[Data excerpts]

include he in
/-- **(P1)-LIFT — `[H¹_𝓖(K, E[p^N]) : H¹_𝓕(K, E[p^N])] = #loc_v(𝔖_v̄(K, W*))`.** `K` totally complex with places above `p` exactly `v ≠ v̄`;
OPTION A‴ structures: `𝓕_w = ker(H¹(K_w, E[p^N]) → H¹(K_w, E[p^∞]))` at finite `w ≠ v`, `⊤` at infinity, `𝓕_v = L_v = H¹(eN)⁻¹(that kernel)`,
`𝓖 = 𝓕[v ↦ ⊤]`; any `N` with `p^N · 𝔖_v̄(K, W*) = 0`. First isomorphism theorem for `res_{D_v} ∘ Φ` on `H¹_𝓖` (kernel `H¹_𝓕`, image
`res_{D_v}(𝔖_v̄)`); left side counted by p675947 `relIndex_selmerGroup_update_top_mul_eq_sq`, right side by p674907
`card_restrictedSelmerBase_eq_card_inf_mul_card_range_resOfLe`. [cite: GreenbergLNM1716, §5 proof of Prop. 5.8] [cite: MazurRubin2004, Def. 2.1.1]
[cite: Agboola2007, §3, §6] -/
theorem relIndex_selmerGroup_update_top_eq_natCard_range_resOfLe [IsTotallyComplex K]
    (he₁ : ∀ x : ↥(V.endEigenPrimaryTorsion p π r), e x = x)
    (eN : (V.torsionGaloisModule ((p ^ N : ℕ) : ℤ)).toContRepresentation →ⁱL (V.torsionGaloisModule ((p ^ N : ℕ) : ℤ)).toContRepresentation)
    (heN : ∀ y, primaryInclusion V p N (eN y) = (e (primaryInclusion V p N y) : V.geomPrimaryTorsion p))
    {v vbar : HeightOneSpectrum (𝓞 K)} (hv : ((p : ℕ) : 𝓞 K) ∈ v.asIdeal) (hne : vbar ≠ v)
    (hall : ∀ w : HeightOneSpectrum (𝓞 K), ((p : ℕ) : 𝓞 K) ∈ w.asIdeal → w = v ∨ w = vbar)
    (hN : ∀ y ∈ restrictedSelmerBase ↥(V.endEigenPrimaryTorsion p π r) p vbar, p ^ N • y = 0)
    (𝓕 : SelmerStructure (V.torsionGaloisModule ((p ^ N : ℕ) : ℤ)))
    (h𝓕inf : ∀ w : InfinitePlace K, 𝓕 (Sum.inl w) = ⊤)
    (h𝓕 : ∀ w : HeightOneSpectrum (𝓞 K), w ≠ v →
      𝓕 (Sum.inr w) = (galoisCohomology.map ((primaryInclusion V p N).restrictField (w.adicCompletion K)) 1).ker)
    (h𝓕v : 𝓕 (Sum.inr v) = ((galoisCohomology.map ((primaryInclusion V p N).restrictField (v.adicCompletion K)) 1).ker).comap
      (galoisCohomology.map (eN.restrictField (v.adicCompletion K)) 1)) :
    𝓕.selmerGroup.relIndex (SelmerStructure.selmerGroup (Function.update 𝓕 (Sum.inr v : Place K) ⊤)) =
      Nat.card ((resOfLe ↥(V.endEigenPrimaryTorsion p π r) (inf_le_left : (⊤ : Subgroup (absoluteGaloisGroup K)) ⊓ decomp v ≤ ⊤)).comp
        (restrictedSelmerBase ↥(V.endEigenPrimaryTorsion p π r) p vbar).subtype).range := by
  have hM : ∀ m : V.geomPrimaryTorsion p, IsOpen {σ : absoluteGaloisGroup K | σ • m = m} := isOpen_stabilizer_geomPrimaryTorsion V p
  set Gsel := SelmerStructure.selmerGroup (Function.update 𝓕 (Sum.inr v : Place K) ⊤) with hGsel
  -- the level-lift map as a homomorphism
  set Φ : galoisCohomology (V.torsionGaloisModule ((p ^ N : ℕ) : ℤ)) 1 →+
      subgroupH1 (⊤ : Subgroup (absoluteGaloisGroup K)) ↥(V.endEigenPrimaryTorsion p π r) :=
    ((resH1Hom (Literature.NumberTheory.EllipticCurves.subgroupIncl (⊤ : Subgroup (absoluteGaloisGroup K)))
        (AddMonoidHom.id ↥(V.endEigenPrimaryTorsion p π r)) (fun _ _ ↦ rfl)).comp
      (resH1Hom (ContinuousMonoidHom.id (absoluteGaloisGroup K)) e (fun σ m ↦ he σ m))).comp
      ((toDiscreteH1 hM).toAddMonoidHom.comp (galoisCohomology.map (primaryInclusion V p N) 1)) with hΦdef
  have hΦ : ∀ x, Φ x = resH1Hom (Literature.NumberTheory.EllipticCurves.subgroupIncl (⊤ : Subgroup (absoluteGaloisGroup K)))
      (AddMonoidHom.id ↥(V.endEigenPrimaryTorsion p π r)) (fun _ _ ↦ rfl)
      (resH1Hom (ContinuousMonoidHom.id (absoluteGaloisGroup K)) e (fun σ m ↦ he σ m)
        (toDiscreteH1 hM (galoisCohomology.map (primaryInclusion V p N) 1 x))) := fun _ ↦ rfl
  set ψ : Gsel →+ subgroupH1 ((⊤ : Subgroup (absoluteGaloisGroup K)) ⊓ decomp v) ↥(V.endEigenPrimaryTorsion p π r) :=
    (resOfLe ↥(V.endEigenPrimaryTorsion p π r) (inf_le_left : (⊤ : Subgroup (absoluteGaloisGroup K)) ⊓ decomp v ≤ ⊤)).comp
      (Φ.comp Gsel.subtype) with hψdef
  have hψ : ∀ x : Gsel, ψ x = resOfLe ↥(V.endEigenPrimaryTorsion p π r)
      (inf_le_left : (⊤ : Subgroup (absoluteGaloisGroup K)) ⊓ decomp v ≤ ⊤) (Φ (x : galoisCohomology _ 1)) := fun _ ↦ rfl
  -- kernel = `H¹_𝓕`
  have hker : ψ.ker = (𝓕.selmerGroup).addSubgroupOf Gsel := by
    ext ⟨x, hx⟩
    rw [AddMonoidHom.mem_ker, AddSubgroup.mem_addSubgroupOf, hψ, hΦ, AddSubgroup.coe_mk,
      resOfLe_levelLift_eq_zero_iff V p π r N e he he₁ eN heN v x, SelmerStructure.mem_selmerGroup_iff]
    have hx' := (SelmerStructure.mem_selmerGroup_iff _ x).mp hx
    constructor
    · rintro h0 (w | w)
      · rw [h𝓕inf]
        exact AddSubgroup.mem_top _
      · by_cases hw : w = v
        · subst hw
          rw [h𝓕v]
          exact AddSubgroup.mem_comap.mpr (AddMonoidHom.mem_ker.mpr h0)
        · have h := hx' (Sum.inr w)
          rwa [Function.update_of_ne (fun h' ↦ hw (Sum.inr_injective h'))] at h
    · intro hF
      have h := hF (Sum.inr v)
      rw [h𝓕v] at h
      exact AddMonoidHom.mem_ker.mp (AddSubgroup.mem_comap.mp h)
  -- image = `res_{D_v}(𝔖_v̄(K, W*))`
  have hrange : ψ.range = ((resOfLe ↥(V.endEigenPrimaryTorsion p π r)
      (inf_le_left : (⊤ : Subgroup (absoluteGaloisGroup K)) ⊓ decomp v ≤ ⊤)).comp
        (restrictedSelmerBase ↥(V.endEigenPrimaryTorsion p π r) p vbar).subtype).range := by
    ext t
    constructor
    · rintro ⟨⟨x, hx⟩, rfl⟩
      exact ⟨⟨Φ x, (hΦ x).symm ▸ levelLift_mem_restrictedSelmerBase V p π r N e he hv hne 𝓕 h𝓕 hx⟩, rfl⟩
    · rintro ⟨⟨y, hy⟩, rfl⟩
      obtain ⟨x, hx, hxy⟩ := exists_levelLift_eq_of_mem_restrictedSelmerBase V p π r N e he he₁ hall 𝓕 h𝓕inf h𝓕 hy (hN y hy)
      refine ⟨⟨x, hx⟩, ?_⟩
      rw [hψ, hΦ, AddSubgroup.coe_mk, hxy]
      rfl
  calc 𝓕.selmerGroup.relIndex Gsel = ((𝓕.selmerGroup).addSubgroupOf Gsel).index := rfl
    _ = ψ.ker.index := by rw [hker]
    _ = Nat.card ψ.range := AddSubgroup.index_ker ψ
    _ = _ := by rw [hrange]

[/Data excerpts]

**Work request:**
Could you output, exactly and with nothing else, the lines from the start of the records through the line containing "side by p674907"?

**Result below:**
include he in
/-- **(P1)-LIFT — `[H¹_𝓖(K, E[p^N]) : H¹_𝓕(K, E[p^N])] = #loc_v(𝔖_v̄(K, W*))`.** `K` totally complex with places above `p` exactly `v ≠ v̄`;
OPTION A‴ structures: `𝓕_w = ker(H¹(K_w, E[p^N]) → H¹(K_w, E[p^∞]))` at finite `w ≠ v`, `⊤` at infinity, `𝓕_v = L_v = H¹(eN)⁻¹(that kernel)`,
`𝓖 = 𝓕[v ↦ ⊤]`; any `N` with `p^N · 𝔖_v̄(K, W*) = 0`. First isomorphism theorem for `res_{D_v} ∘ Φ` on `H¹_𝓖` (kernel `H¹_𝓕`, image
`res_{D_v}(𝔖_v̄)`); left side counted by p675947 `relIndex_selmerGroup_update_top_mul_eq_sq`, right side by p674907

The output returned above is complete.